Most of the images shown on the page were archived 35 minutes before that capture.

I've tried using an odd image size for an example image in my Wikipedia sandbox. MediaWiki generates scaled thumbnails from images originally uploaded to the server by users, so it's very likely that the image was never rendered until a few minutes ago.

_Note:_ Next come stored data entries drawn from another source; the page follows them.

/-- Primed form of `sum_mul_ite_eq_succ` (matrix entry on the left). [folklore] -/
private theorem sum_ite_mul_eq_succ (n : ℕ) (g c : ℕ → R) (a : ℕ) (ha : a ≤ n) :
    (∑ x : Fin (n + 1), (if a = (x : ℕ) + 1 then c x else 0) * g x)
      = if a = 0 then 0 else c (a - 1) * g (a - 1) := by
  rw [show (∑ x : Fin (n + 1), (if a = (x : ℕ) + 1 then c x else 0) * g x)
      = ∑ x : Fin (n + 1), g x * (if a = (x : ℕ) + 1 then c x else 0)
      from Finset.sum_congr rfl fun x _ => mul_comm _ _, sum_mul_ite_eq_succ n g c a ha]
  split_ifs <;> simp [mul_comm]

/-- Primed form of `sum_mul_ite_eq_pred` (matrix entry on the left). [folklore] -/
private theorem sum_ite_mul_eq_pred (n : ℕ) (g c : ℕ → R) (a : ℕ) :
    (∑ x : Fin (n + 1), (if (x : ℕ) = a + 1 then c x else 0) * g x)
      = if n ≤ a then 0 else c (a + 1) * g (a + 1) := by
  rw [show (∑ x : Fin (n + 1), (if (x : ℕ) = a + 1 then c x else 0) * g x)
      = ∑ x : Fin (n + 1), g x * (if (x : ℕ) = a + 1 then c x else 0)
      from Finset.sum_congr rfl fun x _ => mul_comm _ _, sum_mul_ite_eq_pred n g c a]
  split_ifs <;> simp [mul_comm]

/-! ### The Sylvester–Kac matrix -/

/-- The **Sylvester–Kac matrix** `S_n` of order `n`: the `(n+1) × (n+1)` tridiagonal matrix with
zero diagonal, superdiagonal `n, n-1, …, 1` (`S_{i,i+1} = n - i`) and subdiagonal `1, 2, …, n`
(`S_{i+1,i} = i + 1`), rows and columns indexed by `0, …, n`.
[cite: TausskyTodd1991, §1 (the matrix of Sylvester 1854 / Kac 1947)] [cite: Kac1947, §4] -/
def kacMatrix (n : ℕ) : Matrix (Fin (n + 1)) (Fin (n + 1)) R :=
  Matrix.of fun i j =>
    (if (j : ℕ) = (i : ℕ) + 1 then ((n : R) - (i : ℕ)) else 0) +
    (if (i : ℕ) = (j : ℕ) + 1 then ((i : ℕ) : R) else 0)

/-- Entries of the Sylvester–Kac matrix. [cite: TausskyTodd1991, §1] -/
theorem kacMatrix_apply (n : ℕ) (i j : Fin (n + 1)) :
    (kacMatrix n : Matrix _ _ R) i j =
      (if (j : ℕ) = (i : ℕ) + 1 then ((n : R) - (i : ℕ)) else 0) +
      (if (i : ℕ) = (j : ℕ) + 1 then ((i : ℕ) : R) else 0) := rfl
/-!
# Shelf crux `EnstrophyQuarterLaw` (stmt-NavierStokesRegularity-1574), line «sparse_sieve»:
# the two open velocity-side stubs force FINITELY MANY SINGULAR POINTS at the first blow-up time

Helper file (`--supports stmt-NavierStokesRegularity-1574`; it closes no registered stub). The skeleton of
record `Cruxes/EnstrophyQuarterLaw/Lines/sparse_sieve.lean` (sha `3cd087f4…`) has three open stubs:
`stub_uniformLocalTypeI` (S1, predicate `UniformLocalTypeI T u`), `stub_uniformSparseness` (S2, predicate
`UniformSparseness T u`, "no satellite swarms" — the line's private currency) and `stub_noTypeII` (S6 = stmt-0056).
The tree already records S1 ⟸ S6, S1 ∧ S2 ⟸ the crux, and `EnstrophyQuarterLaw ⟺ S6 ∧ (∀ S2)`
(`…RegisteredStatus`). What the tree did NOT record is what S2 costs in classical terms. This file proves:

* `exists_card_le_of_uniformLocalTypeI_of_uniformSparseness` / `finite_singularSet_…` / `ncard_singularSet_le_…` —
  **S1 ∧ S2 ⟹ the set of singular points of the slice `t = T` is FINITE**, with the explicit bound `N₀(ε₀)` of S2
  at the threshold `ε₀ = min(1, γν³)` (`γ` universal): distinct singular points are `4r`-separated once
  `r = ρ√(ν(T-t))/2` is small, and each of their `2r`-balls carries `L³`-mass `≥ ε₀³` by Barker–Prange
  concentration at EVERY singular point with ONE onset time (sibling file
  `…EnstrophyQuarterLawSingularPointConcentration.lean`, from the tree-proved `BarkerPrange2020_thm2_holds`), so
  S2 counts them.
* By-name corollaries in the registered vocabulary: `finite_singularSet_of_stubs` (registered signatures of S1 and
  S2 ⟹ every first blow-up has finitely many singular points), `finite_singularSet_of_stub_noTypeII_of_stub_uniformSparseness`
  (S6 ∧ S2 ⟹ same, S1 being absorbed by S6), and `finite_singularSet_of_enstrophyQuarterLaw` /
  `finite_singularSet_of_enstrophyQuarterLaw'` (the crux, in either route copy, ⟹ same) — the consequence the
  item's informal text lists as «expected, to be checked (leray-quanta graft): finitely many singular points at T»,
  now checked.

* Per-solution forms (appended): `finite_singularSet_of_windowLaw` / `finite_singularSet_of_sliceQuarterLaw` — ONE
  maximal smooth Leray–Hopf solution whose enstrophy blows up at Leray's rate `Z ≤ K/√(T − t)` (or obeys the
  window law) has finitely many singular points at `T`; `finite_singularSet_of_isTypeIBlowup_of_uniformSparseness`
  (sup-norm Type I ∧ S2, one solution); `finite_singularSet_of_energyHalfHolder` (crux stmt-25161 ⟹ same).

* Contrapositive forms (appended): infinitely many singular points at `T` ⟹ `limsup Z√(T−t) = ∞`
  (`exists_enstrophy_gt_of_infinite_singularSet`), the window law fails for every constant, and — at a sup-norm
  Type-I blow-up — uniform sparseness fails (`not_uniformSparseness_of_isTypeIBlowup_of_infinite_singularSet`);
  `finite_singularSet_of_quarterLawTypeI`: crux `QuarterLawTypeI` (stmt-23726) ⟹ Type-I blow-ups have finite singular sets.

READING (planner-facing). Any proof of the registered stub `stub_uniformSparseness` proves in particular that every
first blow-up (classical Leray–Hopf, rapidly decaying datum) which is locally Type I in the CKN quantity `A` has
finitely many singular points at the blow-up time; with `stub_noTypeII` (0056) the line asserts «Type I ⟹ finitely
many singular points at the first singular time», known in print only under scale-critical Morrey / weak-`L³` control.
HONEST FRAMING: implications between OPEN statements about hypothetical blow-ups; no registered stub is closed;
`EnstrophyQuarterLaw` (1574) and `TypeIliouvilleNoTypeII` (0056) stay OPEN; nothing here proves NS regularity.
-/

noncomputable section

curl -s "https://web.archive.org/save/https://en.wikipedia.org/wiki/User:Jc86035/sandbox3"
curl -s "https://web.archive.org/web/20190110140927/https://en.wikipedia.org/wiki/User:Jc86035/sandbox3" | grep -o '/web/[^"<>()]*\.png'

/web/20190110140927im_/https://en.wikipedia.org/static/apple-touch/wikipedia.png
/web/20190110140927im_/https://upload.wikimedia.org/wikipedia/commons/thumb/8/84/Example.svg/277px-Example.svg.png
/web/20190110140927im_/https://upload.wikimedia.org/wikipedia/commons/thumb/8/84/Example.svg/416px-Example.svg.png 1.5x, //web.archive.org/web/2/https://upload.wikimedia.org/wikipedia/commons/thumb/8/84/Example.svg/554px-Example.svg.png
/web/20190110140927im_/https://en.wikipedia.org/static/images/wikimedia-button.png
/web/20190110140927im_/https://en.wikipedia.org/static/images/wikimedia-button-1.5x.png 1.5x, /web/20190110140927im_/https://en.wikipedia.org/static/images/wikimedia-button-2x.png
/web/20190110140927im_/https://en.wikipedia.org/static/images/poweredby_mediawiki_88x31.png
/web/20190110140927im_/https://en.wikipedia.org/static/images/poweredby_mediawiki_132x47.png 1.5x, /web/20190110140927im_/https://en.wikipedia.org/static/images/poweredby_mediawiki_176x62.png

The Example.svg.png image links have not been saved yet (277px · 416px · 554px); thus the absence of _embed URLs does not indicate that the Internet Archive has saved the linked embedded content.

Fair enough! If that's the approach they are taking, then headless browser seems to be the way to go.